In his article on Bush going awol, at the end he put in his own view about the legitimacy of Bush’s war on Iraq, his own personal view, by stating that though history will not bother with Bush going awol on his guard duty, it will most probably condemn him for the war on Iraq.
And his personal view is what many people are really going after and for.
And that is exactly what I hope to hear from you people here.
After you have expatiated in a scholarly manner on the human authorship of the Bible, I think you should in the spirit of your Master, Cecil Adams, express your view on its divine authorship, if not spontaneously, at least when a reader asks for it.
Correct me if I am wrong, but my feeling is that there is some kind of reluctance here.
And I seem to get apprehensive that this reluctance is prevalent among you people.
Like you will talk about sex scholarly but you will not say from your own view whether its terrific for you or not.
Or you will talk about abortion scholarly but you will not say whether you endorse it or not.
In regard to divine authorship of the Bible,
most probably as I said, you people think that I am trying to push you to make an admission that God wrote the Bible.
Which is exactly not the fact.
The fact is that I sincerely want to find out how you people look at divine authorship of the Bible.
Even though I am of the strong view that simply put: ‘God did not write the Bible’.
Is that a legitimate inquiry from you people in the board Comments on Staff Reports?
Which is described thus:
Comments on Staff Reports:
For comments on Staff Reports (formerly called “Mailbag Answers”) contributed by the Straight Dope Science Advisory Board.
I agree with you perfectly that the discussion on the divine authorship should go and stay in Great Debates.
But, I think you owe it to readers who do approach you on your writings to give your personal view on the really pressing question, like ‘Did God write the Bible’, when you have treated scholarly on its human authorship.
And then to refer them for the real discussion to Great Debates.

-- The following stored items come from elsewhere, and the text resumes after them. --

import Summits.SmoothPoincare4.SmoothPoincare4.Theses.SymplecticOrigami
import Summits.SmoothPoincare4.SmoothPoincare4.Theorems.OrigamiFoldExistence.Negative.MeanConvexUnwindingCreaseGerm
import Literature.Topology.FourManifolds.HomotopySpheres
import Literature.Topology.FourManifolds.ImmersionOrientation

/-!
# Stub `helper_seamTrace_rank` of line `stable-seam-host` for crux `OrigamiFoldExistence`
(item stmt-SmoothPoincare4-7844, route route-SmoothPoincare4-SymplecticOrigami)

The registered signature, so that the skeleton closes its `helper_seamTrace_rank` by `exact` this
theorem.  Setting: `S` a homotopy `4`-sphere, `e : ℝ⁴ → S` a smooth embedding (a chart ball),
`J : S → X` a map into a `4`-manifold `X` which is `C^∞`, injective and immersive (bijective
`mfderiv`) on an open set `U ⊇ (e(B̊⁴))ᶜ`, and `Ω` a pointwise nondegenerate `2`-form on `X`.
Claim: for every unit vector `u`, the **seam trace**
`σ_u(v, w) = Ω_{J(e u)}(D(J ∘ e)_u v, D(J ∘ e)_u w)` does not vanish identically on the tangent
space `u^⊥` of the unit sphere, i.e. there are `v, w ⊥ u` with `σ_u(v, w) ≠ 0`.

Proof.
1. `e u ∈ U`: `e` is injective and `u ∉ B̊⁴`, so `e u ∉ e(B̊⁴)`.
2. `L := D(J ∘ e)_u = DJ_{e u} ∘ De_u` (chain rule) is a bijection `ℝ⁴ → T_{J(e u)} X`: `De_u` is
   injective (immersion, tree lemma
   `Literature.Topology.FourManifolds.injective_mfderiv_of_isImmersionAt'`), hence bijective
   (injective endomorphism of `ℝ⁴`), and `DJ_{e u}` is bijective by hypothesis.
3. Linear algebra (`exists_perp_pair_of_nondegenerate`): the linear map
   `v ↦ (⟪u, v⟫, Ω(L v, L u)) : ℝ⁴ → ℝ²` has a nonzero kernel vector `v₀` (`4 > 2`); `L v₀ ≠ 0`,
   so by nondegeneracy and surjectivity of `L` there is `w` with `Ω(L v₀, L w) ≠ 0`; replacing
   `w` by its projection `w - ⟪w, u⟫ u ∈ u^⊥` changes `Ω(L v₀, L w)` by
   `-⟪w, u⟫ Ω(L v₀, L u) = 0`.

The bilinearity lemmas in the `![v, w]` spelling are adapted from
`Theorems/SymplecticOrigamiFoldedSphereFoldExistencePfaffian.lean` (stated here for a topological
module, since `TangentSpace (𝓡 4) x` carries no norm instance); steps 1–2 follow
`Cruxes/OrigamiFoldExistence/Disproof.lean` §9, reusing the landed
`Theorems/OrigamiFoldExistence/Negative/MeanConvexUnwindingCreaseGerm.lean`
(`not_mem_image_ball_of_norm_eq_one`, `surjective_of_injective_endo`).
-/

noncomputable section

-- the prescribed namespace `Summit.<P>.<Sub>.…` duplicates `SmoothPoincare4` (P = Sub)
set_option linter.dupNamespace false

open scoped Manifold ContDiff Topology RealInnerProductSpace
open Set Function

namespace Summit.SmoothPoincare4.SmoothPoincare4.Theorems.OrigamiFoldExistence.StableSeamHost

/-! ### Bilinearity of `2`-forms in the `![v, w]` spelling (topological-module version) -/

section TwoForm

variable {W : Type*} [TopologicalSpace W] [AddCommGroup W] [Module ℝ W]

-- adapted from Theorems/SymplecticOrigamiFoldedSphereFoldExistencePfaffian.lean
/-- Additivity of a `2`-form in its first argument. [folklore] -/
theorem twoForm_add_left (α : W [⋀^Fin 2]→L[ℝ] ℝ) (x y w : W) :
    α ![x + y, w] = α ![x, w] + α ![y, w] :=
  α.toContinuousMultilinearMap.cons_add _ _ _

/-- Homogeneity of a `2`-form in its first argument. [folklore] -/
theorem twoForm_smul_left (α : W [⋀^Fin 2]→L[ℝ] ℝ) (c : ℝ) (x w : W) :
    α ![c • x, w] = c * α ![x, w] :=
  α.toContinuousMultilinearMap.cons_smul _ _ _

/-- Antisymmetry of a `2`-form. [folklore] -/
theorem twoForm_swap (α : W [⋀^Fin 2]→L[ℝ] ℝ) (v w : W) : α ![v, w] = -α ![w, v] := by
  classical
  have h := α.map_swap ![w, v] (show (0 : Fin 2) ≠ 1 by decide)
  have hs : (![w, v] ∘ Equiv.swap (0 : Fin 2) 1) = ![v, w] := by
    funext i
    fin_cases i <;> rfl
  rw [hs] at h
  exact h

/-- Additivity of a `2`-form in its second argument. [folklore] -/
theorem twoForm_add_right (α : W [⋀^Fin 2]→L[ℝ] ℝ) (v x y : W) :
    α ![v, x + y] = α ![v, x] + α ![v, y] := by
  rw [twoForm_swap α v, twoForm_add_left, twoForm_swap α v x, twoForm_swap α v y]
  ring

/-- Homogeneity of a `2`-form in its second argument. [folklore] -/
theorem twoForm_smul_right (α : W [⋀^Fin 2]→L[ℝ] ℝ) (c : ℝ) (v x : W) :
    α ![v, c • x] = c * α ![v, x] := by
  rw [twoForm_swap α v, twoForm_smul_left, twoForm_swap α v x]
  ring

end TwoForm

/-! ### The linear-algebra core -/

/-- **A nondegenerate alternating form, pulled back by a linear bijection, does not vanish on a
hyperplane `u^⊥` of a space of dimension `> 2`.** If `α` is a `2`-form on `W` with trivial
radical, `L : V → W` a linear bijection from a finite-dimensional real inner product space `V` with
`2 < dim V`, and `u` a unit vector, then `α(L v, L w) ≠ 0` for some `v, w ⊥ u`. (The kernel of
`v ↦ (⟪u, v⟫, α(L v, L u))` is nonzero; pair a kernel vector, via nondegeneracy, with some `L w`,
and project `w` to `u^⊥`.) [folklore] -/
theorem exists_perp_pair_of_nondegenerate
    {V : Type*} [NormedAddCommGroup V] [InnerProductSpace ℝ V] [FiniteDimensional ℝ V]
    {W : Type*} [TopologicalSpace W] [AddCommGroup W] [Module ℝ W]
    (α : W [⋀^Fin 2]→L[ℝ] ℝ) (L : V →ₗ[ℝ] W) (hL : Bijective L)
    (hα : ∀ a : W, a ≠ 0 → ∃ b : W, α ![a, b] ≠ 0) (hV : 2 < Module.finrank ℝ V)
    (u : V) (hu : ‖u‖ = 1) :
    ∃ v w : V, ⟪v, u⟫ = 0 ∧ ⟪w, u⟫ = 0 ∧ α ![L v, L w] ≠ 0 := by
  classical
  -- the linear map `g v = (⟪u, v⟫, α ![L v, L u])` to `ℝ × ℝ` has a nonzero kernel vector
  let φ : V →ₗ[ℝ] ℝ :=
    { toFun := fun v => α ![L v, L u]
      map_add' := fun v w => by rw [map_add, twoForm_add_left]
      map_smul' := fun c v => by
        simp only [RingHom.id_apply, smul_eq_mul]
        rw [map_smul, twoForm_smul_left] }
  let g : V →ₗ[ℝ] ℝ × ℝ := (innerₛₗ ℝ u).prod φ
  have hlt : Module.finrank ℝ (ℝ × ℝ) < Module.finrank ℝ V := by simpa using hV
  have hker : LinearMap.ker g ≠ ⊥ := LinearMap.ker_ne_bot_of_finrank_lt hlt
  obtain ⟨v₀, hv₀, hv₀ne⟩ := Submodule.exists_mem_ne_zero_of_ne_bot hker
  have hg : g v₀ = 0 := LinearMap.mem_ker.mp hv₀
  have huv₀ : ⟪u, v₀⟫ = 0 := by
    have h := congrArg Prod.fst hg
    simpa [g] using h
  have hφ : α ![L v₀, L u] = 0 := by
    have h := congrArg Prod.snd hg
    simpa [g, φ] using h
  -- nondegeneracy at `L v₀ ≠ 0`, then surjectivity of `L`
  have hLv₀ : L v₀ ≠ 0 := fun h => hv₀ne (hL.1 (h.trans (map_zero L).symm))
  obtain ⟨b, hb⟩ := hα (L v₀) hLv₀
  obtain ⟨w, rfl⟩ := hL.2 b
  -- project `w` to `u^⊥`
  refine ⟨v₀, w - ⟪w, u⟫ • u, ?_, ?_, ?_⟩
  · rw [real_inner_comm]
    exact huv₀
  · rw [inner_sub_left, real_inner_smul_left, real_inner_self_eq_norm_sq, hu]
    ring
  · have h1 : L (w - ⟪w, u⟫ • u) = L w + (-⟪w, u⟫) • L u := by
      rw [map_sub, map_smul, neg_smul, sub_eq_add_neg]
    rw [h1, twoForm_add_right, twoForm_smul_right, hφ, mul_zero, add_zero]
    exact hb

/-! ### The stub -/

/-- **Stub `helper_seamTrace_rank` (the seam trace has rank `2` on `u^⊥`).** For a smooth
embedding `e : ℝ⁴ → S` of a homotopy `4`-sphere, a map `J : S → X` that is `C^∞`, injective and
immersive on an open set containing the fake ball `(e(B̊⁴))ᶜ`, and a pointwise nondegenerate
`2`-form `Ω` on `X`, at every unit vector `u` there are `v, w ⊥ u` with
`Ω_{J(e u)}(D(J ∘ e)_u v, D(J ∘ e)_u w) ≠ 0`. -/
theorem helper_seamTrace_rank :
    ∀ (S : Literature.Topology.FourManifolds.HomotopySphere 4) (e : EuclideanSpace ℝ (Fin 4) → S.carrier) (X : Type) [TopologicalSpace X] [T2Space X] [SecondCountableTopology X] [ChartedSpace (EuclideanSpace ℝ (Fin 4)) X] [IsManifold (𝓡 4) ∞ X] (Ω : Literature.Geometry.Kaehler.MForm (𝓡 4) X ℝ 2) (J : S.carrier → X), Manifold.IsSmoothEmbedding (𝓡 4) (𝓡 4) ∞ e → (∀ x (v : TangentSpace (𝓡 4) x), v ≠ 0 → ∃ w, Ω x ![v, w] ≠ 0) → (∃ U : Set S.carrier, IsOpen U ∧ (e '' Metric.ball (0 : EuclideanSpace ℝ (Fin 4)) 1)ᶜ ⊆ U ∧ ContMDiffOn (𝓡 4) (𝓡 4) ∞ J U ∧ Set.InjOn J U ∧ ∀ x ∈ U, Function.Bijective (mfderiv (𝓡 4) (𝓡 4) J x)) → ∀ u : EuclideanSpace ℝ (Fin 4), ‖u‖ = 1 → ∃ v w : EuclideanSpace ℝ (Fin 4), ⟪v, u⟫ = 0 ∧ ⟪w, u⟫ = 0 ∧ Ω ((J ∘ e) u) ![mfderiv (𝓡 4) (𝓡 4) (J ∘ e) u v, mfderiv (𝓡 4) (𝓡 4) (J ∘ e) u w] ≠ 0 := by
  intro S e X _ _ _ _ _ Ω J he hΩ hJ u hu
  obtain ⟨U, hUo, hUsub, hJU, -, hJbij⟩ := hJ
  -- (1) `e u ∈ U`
  have heU : e u ∈ U :=
    hUsub (Negative.not_mem_image_ball_of_norm_eq_one he.isEmbedding.injective hu)
  -- (2) chain rule; `L = D(J ∘ e)_u` is bijective
  have h1 : MDifferentiableAt (𝓡 4) (𝓡 4) e u := (he.contMDiff u).mdifferentiableAt (by simp)
  have h2 : MDifferentiableAt (𝓡 4) (𝓡 4) J (e u) :=
    (hJU.contMDiffAt (hUo.mem_nhds heU)).mdifferentiableAt (by simp)
  have hcomp : mfderiv (𝓡 4) (𝓡 4) (J ∘ e) u =
      (mfderiv (𝓡 4) (𝓡 4) J (e u)).comp (mfderiv (𝓡 4) (𝓡 4) e u) :=
    mfderiv_comp u h2 h1
  have hLe_inj : Injective (mfderiv (𝓡 4) (𝓡 4) e u) :=
    Literature.Topology.FourManifolds.injective_mfderiv_of_isImmersionAt'
      (he.isImmersion.isImmersionAt u)
  have hLe_surj : Surjective (mfderiv (𝓡 4) (𝓡 4) e u) :=
    Negative.surjective_of_injective_endo
      ((mfderiv (𝓡 4) (𝓡 4) e u).toLinearMap :
        EuclideanSpace ℝ (Fin 4) →ₗ[ℝ] EuclideanSpace ℝ (Fin 4)) hLe_inj
  have hLbij : Bijective (mfderiv (𝓡 4) (𝓡 4) (J ∘ e) u) := by
    rw [hcomp]
    exact (hJbij _ heU).comp ⟨hLe_inj, hLe_surj⟩
  -- (3) linear algebra at `x = J (e u)`
  have hfin : 2 < Module.finrank ℝ (EuclideanSpace ℝ (Fin 4)) := by simp
  obtain ⟨v, w, hv, hw, hne⟩ := exists_perp_pair_of_nondegenerate (Ω ((J ∘ e) u))
    ((mfderiv (𝓡 4) (𝓡 4) (J ∘ e) u).toLinearMap :
      EuclideanSpace ℝ (Fin 4) →ₗ[ℝ] TangentSpace (𝓡 4) ((J ∘ e) u))
    hLbij (hΩ ((J ∘ e) u)) hfin u hu
  exact ⟨v, w, hv, hw, hne⟩

end Summit.SmoothPoincare4.SmoothPoincare4.Theorems.OrigamiFoldExistence.StableSeamHost

end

Maybe Cecil Adams could have answered my query in this manner:
“Did God write the Bible? You ask for my personal view, Susma. I have written extensively on the human authorship, as regards the divine authorship, I don’t believe that (or I believe that).”
And give me some personal reasons why he does (or does not).
God bless you.
(Maybe that invocation is what misleads you people and readers here that I am pushing for the divine authorship of the Bible.)
Susma Rio Sep
Susma, are you deliberately being annoying? I gave you my answer in my first response to this thread. Eutychus gave you his answer early on as well.
Why do you keep asking the same question over and over and over and over and over, when we have already given our answers?